正直言って、クヨクヨするなというほうが無理なのかもしれない。
でも、ランゼの言ったとおり、もう先に進むしか現状を打破する方法はないのだ。
大義名分、クソ食らえ。乱暴ではあるけれど、乱馬の心の中に、まるで水のように染み渡る言葉である。

 

「…あいつらの言うように、巻き込まれる渦の大きさに目的を見失ってはだめってことだよな」
「そうだ。
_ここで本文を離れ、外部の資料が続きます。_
/-- **The rotation field** `D = -X₁∂₀ + X₀∂₁` of `k(X₀, X₁)` in characteristic `3`: it restricts
to `k[X₀, X₁]`, `D X₀ = -X₁`, `D X₁ = X₀`, and `D ∘ D ∘ D = -D` (multiplicative with `u = -1`).
[folklore] -/
theorem exists_rotationDerivation_plane {k : Type} [Field k] [CharP k 3] :
    ∃ D : Derivation k (FractionRing (MvPolynomial (Fin 2) k))
        (FractionRing (MvPolynomial (Fin 2) k)),
      (∀ a : MvPolynomial (Fin 2) k, D (algebraMap (MvPolynomial (Fin 2) k) _ a) =
        algebraMap (MvPolynomial (Fin 2) k) _ (-(X 1 * pderiv 0 a) + X 0 * pderiv 1 a)) ∧
      D (algebraMap (MvPolynomial (Fin 2) k) _ (X 0)) =
        -algebraMap (MvPolynomial (Fin 2) k) _ (X 1) ∧
      D (algebraMap (MvPolynomial (Fin 2) k) _ (X 1)) =
        algebraMap (MvPolynomial (Fin 2) k) _ (X 0) ∧
      ∀ x, D (D (D x)) = -D x := by
  classical
  let A : Type := MvPolynomial (Fin 2) k
  let K : Type := FractionRing A
  haveI : CharP K 3 := charP_of_injective_algebraMap (algebraMap k K).injective 3
  obtain ⟨D₀, hD₀⟩ :=
    exists_derivation_extend_of_isLocalization k K (nonZeroDivisors A) (pderiv 0 : Derivation k A A)
  obtain ⟨D₁, hD₁⟩ :=
    exists_derivation_extend_of_isLocalization k K (nonZeroDivisors A) (pderiv 1 : Derivation k A A)
  let D : Derivation k K K := (-algebraMap A K (X 1)) • D₀ + algebraMap A K (X 0) • D₁
  have hD : ∀ a : A, D (algebraMap A K a) =
      algebraMap A K (-(X 1 * pderiv 0 a) + X 0 * pderiv 1 a) := by
    intro a
    simp only [D, Derivation.add_apply, Derivation.smul_apply, smul_eq_mul, hD₀, hD₁, map_add,
      map_mul, map_neg]
    ring
  have hDX0 : D (algebraMap A K (X 0)) = -algebraMap A K (X 1) := by
    rw [hD, pderiv_X_self, pderiv_X_of_ne (by decide), mul_one, mul_zero, add_zero, map_neg]
  have hDX1 : D (algebraMap A K (X 1)) = algebraMap A K (X 0) := by
    rw [hD, pderiv_X_of_ne (by decide), pderiv_X_self, mul_one, mul_zero, neg_zero, zero_add]
  obtain ⟨D₃, hD₃⟩ := exists_derivation_comp_self_three D
  have hDDD : D₃ = -D := derivation_eq_of_apply_X_eq D₃ (-D) fun i => by
    fin_cases i
    · show D₃ (algebraMap A K (X 0)) = (-D) (algebraMap A K (X 0))
      rw [hD₃, hDX0, map_neg, hDX1, map_neg, hDX0, Derivation.neg_apply, hDX0]
    · show D₃ (algebraMap A K (X 1)) = (-D) (algebraMap A K (X 1))
      rw [hD₃, hDX1, hDX0, map_neg, hDX1, Derivation.neg_apply, hDX1]
  exact ⟨D, hD, hDX0, hDX1, fun x => by rw [← hD₃, hDDD, Derivation.neg_apply]⟩

/-- **The rescaling identity in characteristic `3`.** If `D x = -y`, `D y = x` and the rescaled
field `(a/b)•D` is idempotent at `y`, `((a/b)D)³ y = ((a/b)D) y`, then — by Hochschild's formula
for `p = 3`, `(hD)³ = h³D³ + ((hD)²h)·D`, here expanded by hand — `(Dh)² + h·D²h - h² = 1` for
`h = a/b`, i.e. after clearing the denominator `b⁴`:
`(b·Da - a·Db)² + a·(b·(b·D²a - a·D²b) - 2·Db·(b·Da - a·Db)) - a²b² - b⁴ = 0`. [folklore] -/
theorem rescaling_identity_char_three {k F : Type} [Field k] [Field F] [Algebra k F] [CharP F 3]
    (D : Derivation k F F) {x y a b : F} (hx : D x = -y) (hy : D y = x) (hx0 : x ≠ 0)
    (ha0 : a ≠ 0) (hb0 : b ≠ 0)
    (hidem : ((a / b) • D) (((a / b) • D) (((a / b) • D) y)) = ((a / b) • D) y) :
    (b * D a - a * D b) ^ 2 + a * (b * (b * D (D a) - a * D (D b)) - 2 * D b * (b * D a - a * D b)) -
      a ^ 2 * b ^ 2 - b ^ 4 = 0 := by
  have h3 : (3 : F) = 0 := by exact_mod_cast CharP.cast_eq_zero F 3
  simp only [Derivation.smul_apply, smul_eq_mul, Derivation.leibniz, map_add, map_neg, hx, hy]
    at hidem
  have hI : (D (a / b)) ^ 2 + a / b * D (D (a / b)) - (a / b) ^ 2 - 1 = 0 := by
    have hx' : a / b * x ≠ 0 := mul_ne_zero (div_ne_zero ha0 hb0) hx0
    refine (mul_eq_zero.mp ?_).resolve_left hx'
    linear_combination hidem + ((a / b) ^ 2 * y * D (a / b)) * h3
  have hab : a / b = a * b⁻¹ := div_eq_mul_inv a b
  have hDbinv : D b⁻¹ = -(b⁻¹ * b⁻¹) * D b := by
    rw [Derivation.leibniz_inv, smul_eq_mul, pow_two, neg_mul]
  have hDh : D (a / b) = (b * D a - a * D b) * (b⁻¹ * b⁻¹) := by
    rw [hab, Derivation.leibniz, hDbinv, smul_eq_mul, smul_eq_mul]
    field_simp
    ring
  have hDDh : D (D (a / b)) =
      (b * (b * D (D a) - a * D (D b)) - 2 * D b * (b * D a - a * D b)) * (b⁻¹ * b⁻¹ * b⁻¹) := by
    rw [hDh]
    simp only [Derivation.leibniz, map_sub, smul_eq_mul, hDbinv]
    field_simp
    ring
  have hII : (b * D a - a * D b) ^ 2 +
      a * (b * (b * D (D a) - a * D (D b)) - 2 * D b * (b * D a - a * D b)) -
      a ^ 2 * b ^ 2 - b ^ 4 =
      b ^ 4 * ((D (a / b)) ^ 2 + a / b * D (D (a / b)) - (a / b) ^ 2 - 1) := by
    rw [hDDh, hDh, hab]
    field_simp
  rw [hII, hI, mul_zero]

/-- **The constant term of the rescaling identity.** Over a field `k` in which a sum of two
non-zero squares is never zero (e.g. `𝔽₃`), for the rotation operator `f' = -X₁∂₀f + X₀∂₁f` of
`k[X₀, X₁]` (which kills constant terms) and `α(0), β(0) ≠ 0`, the polynomial
`(βα' - αβ')² + α(β(βα'' - αβ'') - 2β'(βα' - αβ')) - α²β² - β⁴` is NON-zero: its constant term is
`-β(0)²(α(0)² + β(0)²)`. [folklore] -/
theorem rotation_identity_ne_zero {k : Type} [Field k]
    (hk : ∀ c d : k, c ≠ 0 → d ≠ 0 → c ^ 2 + d ^ 2 ≠ 0)
    (α β α₁ α₂ β₁ β₂ : MvPolynomial (Fin 2) k)
    (hα₁ : α₁ = -(X 1 * pderiv 0 α) + X 0 * pderiv 1 α)
    (hα₂ : α₂ = -(X 1 * pderiv 0 α₁) + X 0 * pderiv 1 α₁)
    (hβ₁ : β₁ = -(X 1 * pderiv 0 β) + X 0 * pderiv 1 β)
    (hβ₂ : β₂ = -(X 1 * pderiv 0 β₁) + X 0 * pderiv 1 β₁)
    (hα : constantCoeff α ≠ 0) (hβ : constantCoeff β ≠ 0) :
    (β * α₁ - α * β₁) ^ 2 + α * (β * (β * α₂ - α * β₂) - 2 * β₁ * (β * α₁ - α * β₁)) -
      α ^ 2 * β ^ 2 - β ^ 4 ≠ 0 := by
  intro h0
  have hIV := congrArg constantCoeff h0
  have hα₁0 : constantCoeff α₁ = 0 := by
    simp only [hα₁, map_add, map_neg, map_mul, constantCoeff_X, zero_mul, neg_zero, add_zero]
  have hα₂0 : constantCoeff α₂ = 0 := by
    simp only [hα₂, map_add, map_neg, map_mul, constantCoeff_X, zero_mul, neg_zero, add_zero]
  have hβ₁0 : constantCoeff β₁ = 0 := by
    simp only [hβ₁, map_add, map_neg, map_mul, constantCoeff_X, zero_mul, neg_zero, add_zero]
  have hβ₂0 : constantCoeff β₂ = 0 := by
    simp only [hβ₂, map_add, map_neg, map_mul, constantCoeff_X, zero_mul, neg_zero, add_zero]
  simp only [map_sub, map_add, map_mul, map_pow, map_ofNat, map_zero, hα₁0, hα₂0, hβ₁0,
    hβ₂0] at hIV
  -- `hIV : (β₀ * 0 - α₀ * 0) ^ 2 + α₀ * (β₀ * (β₀ * 0 - α₀ * 0) - 2 * 0 * (β₀ * 0 - α₀ * 0))
  --          - α₀ ^ 2 * β₀ ^ 2 - β₀ ^ 4 = 0` (up to `simp`'s bookkeeping)
  have hsum : constantCoeff β ^ 2 * (constantCoeff α ^ 2 + constantCoeff β ^ 2) = 0 := by
    linear_combination (-1 : k) * hIV
  rcases mul_eq_zero.mp hsum with h | h
  · exact hβ ((pow_eq_zero_iff two_ne_zero).mp h)
  · exact hk _ _ hα hβ h
/-! ### Plugging into the weak-limit transfer: Kemppainen–Smirnov's Theorem 1.5 from the mass of the events -/

/-- **Kemppainen–Smirnov's Thm. 1.5 (ii)–(iii) (with Cor. 1.7) from the mass of the regular
curves.** Let `φ` be a chordal uniformizing map of `(D; a, b)` and let the curve laws `μₙ`
converge weakly to `ν`. If for every `ε > 0` there are regularity parameters `𝔯` with
`μₙ (regularCurves φ 𝔯)ᶜ ≤ ε` for ALL `n` (KS Prop. 3.2 / Thms. 3.9, 3.10: under Condition G2
the four random variables are tight, uniformly over the family), then `ν`-a.e. curve class is
described by the Loewner evolution through `φ`, and the driving processes
`W(γ_n) → W(γ)` converge in distribution (locally uniform topology) — the clauses (J′) consumed
by `LatticeModels/FKIsingCylinderIdentityAssembly.lean` and `InterfaceSLELimitData.lean`.
PROVED, by `ae_isLoewnerDescribable_and_tendstoInDistribution_drivingPath`
(`DrivingProcessWeakLimit.lean`) on the closed sets `closure (regularCurves φ 𝔯)`.
[cite: KemppainenSmirnov2017, Thm. 1.5, Cor. 1.7, Prop. 3.2 and §3.5] [cite: CDHKSCRAS2014, Thm. 3] -/
theorem ae_isLoewnerDescribable_and_tendstoInDistribution_of_regularCurves
    (hφ : D.IsChordalUniformizing φ) {μs : ℕ → Measure (CurveClass ℂ)}
    [∀ n, IsProbabilityMeasure (μs n)] {ν : Measure (CurveClass ℂ)} [IsProbabilityMeasure ν]
    (hlim : ∀ f : CurveClass ℂ →ᵇ ℝ, Tendsto (fun n ↦ ∫ c, f c ∂μs n) atTop (𝓝 (∫ c, f c ∂ν)))
    (h : ∀ ε : ℝ≥0∞, 0 < ε → ∃ 𝔯 : LoewnerRegularity, ∀ n, μs n (regularCurves φ 𝔯)ᶜ ≤ ε) :
    (∀ᵐ c ∂ν, IsLoewnerDescribable φ c) ∧
      TendstoInDistribution
        (fun (_ : ℕ) (c : CurveClass ℂ) ↦
          (⟨fun u ↦ drivingFunction φ c u, continuous_drivingFunction φ c⟩ : C(ℝ≥0, ℝ)))
        atTop (fun c ↦ (⟨drivingFunction φ c, continuous_drivingFunction φ c⟩ : C(ℝ≥0, ℝ))) μs ν := by
  refine ae_isLoewnerDescribable_and_tendstoInDistribution_drivingPath hφ hlim fun ε hε ↦ ?_
  obtain ⟨𝔯, h𝔯⟩ := h ε hε
  refine ⟨closure (regularCurves φ 𝔯), isClosed_closure,
    fun c hc ↦ isLoewnerDescribable_of_mem_closure_regularCurves hφ hc,
    continuousOn_drivingPath_closure_regularCurves hφ 𝔯, fun n ↦ ?_⟩
  exact (measure_mono (compl_subset_compl.2 subset_closure)).trans (h𝔯 n)
/-- **Landau's lemma with the compensators `2x^{−1/2+ε}`** (Turán 1948 / Ingham, MR 10,286b: "this
implies, by a theorem of Landau, that … being regular along the stretch `s > 1/2` of the real axis,
is regular in the half-plane `σ > 1/2`"). If for every `ε > 0`, `T(n) ≥ −n^{−1/2+ε}` for all large
integers `n`, then `∫₁^∞ |T(x)| x^{−(σ+1)} dx < ∞` for every `σ > −1/2`. Proof: for
`ε = min((σ + 1/2)/2, 1/4)` and `a = −1/2 + ε` (`−1/2 < a < min(σ, 0)`), the function
`g(x) = T(x) + 2x^a` is `≥ 0` for large `x` (`x^a ≥ (2n)^a ≥ n^a/2` for `n = ⌊x⌋`), its transform
agrees on `Re u > 2` with `Φ(u) = ζ(2u+2)/ζ₁(u+1) + 2/(u − a)`, holomorphic on `{Re u > 2} ∪ W₀` for a
thin rectangle `W₀` about the real segment `(a, 4)`; Landau's lemma (MV Lemma 15.1, the tree's
`Landau.integrableOn_of_differentiableOn_union_convex`) gives absolute convergence of the transform
of `g` at `σ > a`, and the compensator's transform converges there too.
[cite: Turan1948, Theorem I, proof (MR 10,286b)] [cite: MontgomeryVaughan2007, §15.1 Lemma 15.1] -/
theorem integrableOn_liouvilleHarmonicSum_rpow_of_ge_neg_rpow
    (h : ∀ ε : ℝ, 0 < ε → ∃ N₁ : ℕ, ∀ n : ℕ, N₁ ≤ n →
      -(n : ℝ) ^ (-(1 / 2 : ℝ) + ε) ≤ liouvilleHarmonicSum n)
    {σ : ℝ} (hσ : -1 / 2 < σ) :
    IntegrableOn (fun x ↦ liouvilleHarmonicSum x * x ^ (-(σ + 1))) (Ioi 1) := by
  set ε : ℝ := min ((σ + 1 / 2) / 2) (1 / 4) with hε
  have hε0 : 0 < ε := lt_min (by linarith) (by norm_num)
  set a : ℝ := -(1 / 2 : ℝ) + ε with ha
  have ha0 : a < 0 := by
    have : ε ≤ 1 / 4 := min_le_right _ _
    rw [ha]; linarith
  have ha1 : -1 / 2 < a := by rw [ha]; linarith
  have haσ : a < σ := by
    have : ε ≤ (σ + 1 / 2) / 2 := min_le_left _ _
    rw [ha]; linarith
  obtain ⟨N₁, hN₁⟩ := h ε hε0
  obtain ⟨δ, hδ, hfree⟩ := exists_strip_riemannZeta₁_ne_zero
  set T : ℝ → ℝ := liouvilleHarmonicSum with hT
  -- the non-negative function `g = T + 2 x^a`
  set g : ℝ → ℝ := fun x ↦ T x + 2 * x ^ a with hg
  have hmeasT : Measurable T := measurable_liouvilleHarmonicSum
  have hmeasP : Measurable fun x : ℝ ↦ 2 * x ^ a := measurable_const.mul (measurable_id.pow_const a)
  have hmeas : Measurable g := hmeasT.add hmeasP
  have hpos : ∀ x : ℝ, ((N₁ : ℝ) + 1) < x → 0 ≤ g x := by
    intro x hx
    have hN₁0 : (0 : ℝ) ≤ N₁ := Nat.cast_nonneg N₁
    have hx0 : 0 < x := by linarith
    set n : ℕ := ⌊x⌋₊ with hn
    have hnN : N₁ ≤ n := Nat.le_floor (by linarith)
    have hn1 : 1 ≤ n := Nat.le_floor (by push_cast; linarith)
    have hnpos : (0 : ℝ) < n := by exact_mod_cast hn1
    have hxn : x < (n : ℝ) + 1 := Nat.lt_floor_add_one x
    have hTx : T x = T n := by
      rw [hT, liouvilleHarmonicSum, liouvilleHarmonicSum, Nat.floor_natCast]
    have hTn : -(n : ℝ) ^ a ≤ T n := hN₁ n hnN
    have hn1' : (1 : ℝ) ≤ n := by exact_mod_cast hn1
    have h2n : x ≤ 2 * n := by linarith
    have hxa : (2 * (n : ℝ)) ^ a ≤ x ^ a := Real.rpow_le_rpow_of_nonpos hx0 h2n ha0.le
    have hmul : (2 * (n : ℝ)) ^ a = 2 ^ a * (n : ℝ) ^ a := Real.mul_rpow (by norm_num) hnpos.le
    have h2a : (1 / 2 : ℝ) ≤ 2 ^ a := by
      have : (2 : ℝ) ^ (-1 : ℝ) ≤ 2 ^ a := Real.rpow_le_rpow_of_exponent_le (by norm_num) (by linarith)
      rwa [Real.rpow_neg_one, ← one_div] at this
    have hna : 0 ≤ (n : ℝ) ^ a := Real.rpow_nonneg hnpos.le _
    have hkey : (n : ℝ) ^ a ≤ 2 * x ^ a := by
      have := mul_le_mul_of_nonneg_right h2a hna
      rw [← hmul] at this
      linarith
    show 0 ≤ T x + 2 * x ^ a
    rw [hTx]
    linarith
  -- absolute convergence of the transform of `g` at `σ₁ = 2`
  have hintT : IntegrableOn (fun x ↦ T x * x ^ (-((2 : ℝ) + 1))) (Ioi 1) :=
    integrableOn_liouvilleHarmonicSum_mul_rpow one_lt_two
  have hintP : IntegrableOn (fun x : ℝ ↦ 2 * x ^ a * x ^ (-((2 : ℝ) + 1))) (Ioi 1) :=
    integrableOn_const_mul_rpow_mul_rpow 2 (by linarith)
  have hint : IntegrableOn (fun x ↦ g x * x ^ (-((2 : ℝ) + 1))) (Ioi 1) := by
    have hsum : IntegrableOn ((fun x ↦ T x * x ^ (-((2 : ℝ) + 1))) +
        fun x : ℝ ↦ 2 * x ^ a * x ^ (-((2 : ℝ) + 1))) (Ioi 1) := IntegrableOn.add hintT hintP
    refine IntegrableOn.congr_fun hsum (fun x _ ↦ ?_) measurableSet_Ioi
    simp only [hg, Pi.add_apply]
    ring
  -- the thin rectangle `W₀` about the real segment `(a, 4)` and the continuation `Φ`
  set W₀ : Set ℂ := ({u : ℂ | a < u.re} ∩ {u : ℂ | u.re < 4}) ∩
    ({u : ℂ | u.im < δ} ∩ {u : ℂ | -δ < u.im}) with hW₀
  have hW₀o : IsOpen W₀ :=
    ((isOpen_lt continuous_const continuous_re).inter (isOpen_lt continuous_re continuous_const)).inter
      ((isOpen_lt continuous_im continuous_const).inter (isOpen_lt continuous_const continuous_im))
  have hW₀c : Convex ℝ W₀ :=
    ((convex_halfSpace_re_gt _).inter (convex_halfSpace_re_lt _)).inter
      ((convex_halfSpace_im_lt _).inter (convex_halfSpace_im_gt _))
  have hW₀r : ∀ σ' : ℝ, a < σ' → σ' ≤ 2 + 1 → (σ' : ℂ) ∈ W₀ := fun σ' hσ1 hσ2 ↦ by
    refine ⟨⟨?_, ?_⟩, ?_, ?_⟩ <;> simp only [mem_setOf_eq, ofReal_re, ofReal_im] <;> linarith
  set Φ : ℂ → ℂ := fun u ↦ riemannZeta (2 * u + 2) / riemannZeta₁ (u + 1) + 2 / (u - a) with hΦ
  have hdom : ∀ u ∈ {s : ℂ | 2 < s.re} ∪ W₀, a < u.re ∧ riemannZeta₁ (u + 1) ≠ 0 := by
    rintro u (hu | ⟨⟨hu1, hu2⟩, hu3, hu4⟩)
    · have hu' : 2 < u.re := hu
      refine ⟨by linarith, ?_⟩
      have hne : u + 1 ≠ 1 := by
        intro h
        have := congrArg Complex.re h
        simp only [add_re, one_re] at this
        linarith
      have hζ : riemannZeta (u + 1) ≠ 0 :=
        riemannZeta_ne_zero_of_one_lt_re (by simp only [add_re, one_re]; linarith)
      intro h0
      have h := riemannZeta_eq_inv_sub_mul hne
      rw [h0, mul_zero] at h
      exact hζ h
    · have hu1' : a < u.re := hu1
      have hu2' : u.re < 4 := hu2
      have hu3' : u.im < δ := hu3
      have hu4' : -δ < u.im := hu4
      refine ⟨hu1', hfree (u + 1) ?_ ?_ ?_⟩
      · simp only [add_re, one_re]; linarith
      · simp only [add_re, one_re]; linarith
      · simp only [add_im, one_im, add_zero]
        exact abs_lt.2 ⟨hu4', hu3'⟩
  have hsub_ne : ∀ u : ℂ, a < u.re → u - a ≠ 0 := fun u hu h ↦ by
    have := congrArg Complex.re h
    simp only [sub_re, ofReal_re, zero_re] at this
    linarith
  have hInv : ∀ u : ℂ, a < u.re → DifferentiableAt ℂ (fun y : ℂ ↦ (2 : ℂ) / (y - a)) u :=
    fun u hu ↦ DifferentiableAt.fun_div (differentiableAt_const _)
      (differentiableAt_id.sub_const _) (hsub_ne u hu)
  have hΦd : DifferentiableOn ℂ Φ ({s : ℂ | 2 < s.re} ∪ W₀) := fun u hu ↦ by
    obtain ⟨hua, hζ₁⟩ := hdom u hu
    exact ((differentiableAt_continuation (by linarith) hζ₁).fun_add
      (hInv u hua)).differentiableWithinAt
  -- `Φ` agrees with the transform of `g` on `Re u > 2`
  have hagree : EqOn Φ (Landau.mellinIoi g) {s : ℂ | 2 < s.re} := by
    intro u hu
    have hu' : (2 : ℝ) < u.re := hu
    have hu1 : 1 < u.re := by linarith
    have hne := (hdom u (Or.inl hu)).2
    have hTi := integrable_ofReal_mul_cpow hmeasT hintT hu'
    have hPi := integrable_ofReal_mul_cpow hmeasP hintP hu'
    have hsplit : Landau.mellinIoi g u =
        Landau.mellinIoi T u + Landau.mellinIoi (fun x : ℝ ↦ 2 * x ^ a) u := by
      simp only [Landau.mellinIoi]
      rw [← integral_add hTi hPi]
      refine setIntegral_congr_fun measurableSet_Ioi fun x _ ↦ ?_
      simp only [hg]
      push_cast
      ring
    rw [hsplit, mellinIoi_const_mul_rpow 2 a (by linarith), hΦ]
    simp only
    rw [← mellinIoi_mul_riemannZeta₁ hu1, mul_div_cancel_right₀ _ hne]
    push_cast
    ring
  -- Landau's lemma: absolute convergence of the transform of `g` at `σ > a`; subtract `2 x^a`
  have hX₁ : (1 : ℝ) ≤ (N₁ : ℝ) + 1 := by
    have := (Nat.cast_nonneg N₁ : (0 : ℝ) ≤ N₁)
    linarith
  have hL := Landau.integrableOn_of_differentiableOn_union_convex hmeas hint hX₁ hpos
    (by linarith : a < 2) hW₀o hW₀c hW₀r hΦd hagree haσ
  have hcomp : IntegrableOn (fun x : ℝ ↦ 2 * x ^ a * x ^ (-(σ + 1))) (Ioi 1) :=
    integrableOn_const_mul_rpow_mul_rpow 2 haσ
  have hfun : (fun x ↦ T x * x ^ (-(σ + 1))) =
      fun x ↦ g x * x ^ (-(σ + 1)) - 2 * x ^ a * x ^ (-(σ + 1)) := by
    funext x
    simp only [hg]
    ring
  rw [hfun]
  exact hL.sub hcomp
俺達は、あかねさんを取り返して、そのついでにカードも集めて、更についでに世界も救うってことで」
「ああ」

待望の船も、思わぬ形で援軍が現れ入手することが出来た。
その船が航路をそれずにラヴィの元へと向かうように、自分達の目的も気持ちもぶれては行かない。
乱馬は改めてそう自分を戒めると、キリト達にもらった資料を握り締めながら自分達の部屋へと戻っていった。

 

 

 

 

 

 

一方、その頃。
部屋に残されたシャンプー・ムース、そしてタクトは、乱馬たちが戻ってくるまでの間、コロンと通信をするべく、セルラにいる彼女を呼び出していた。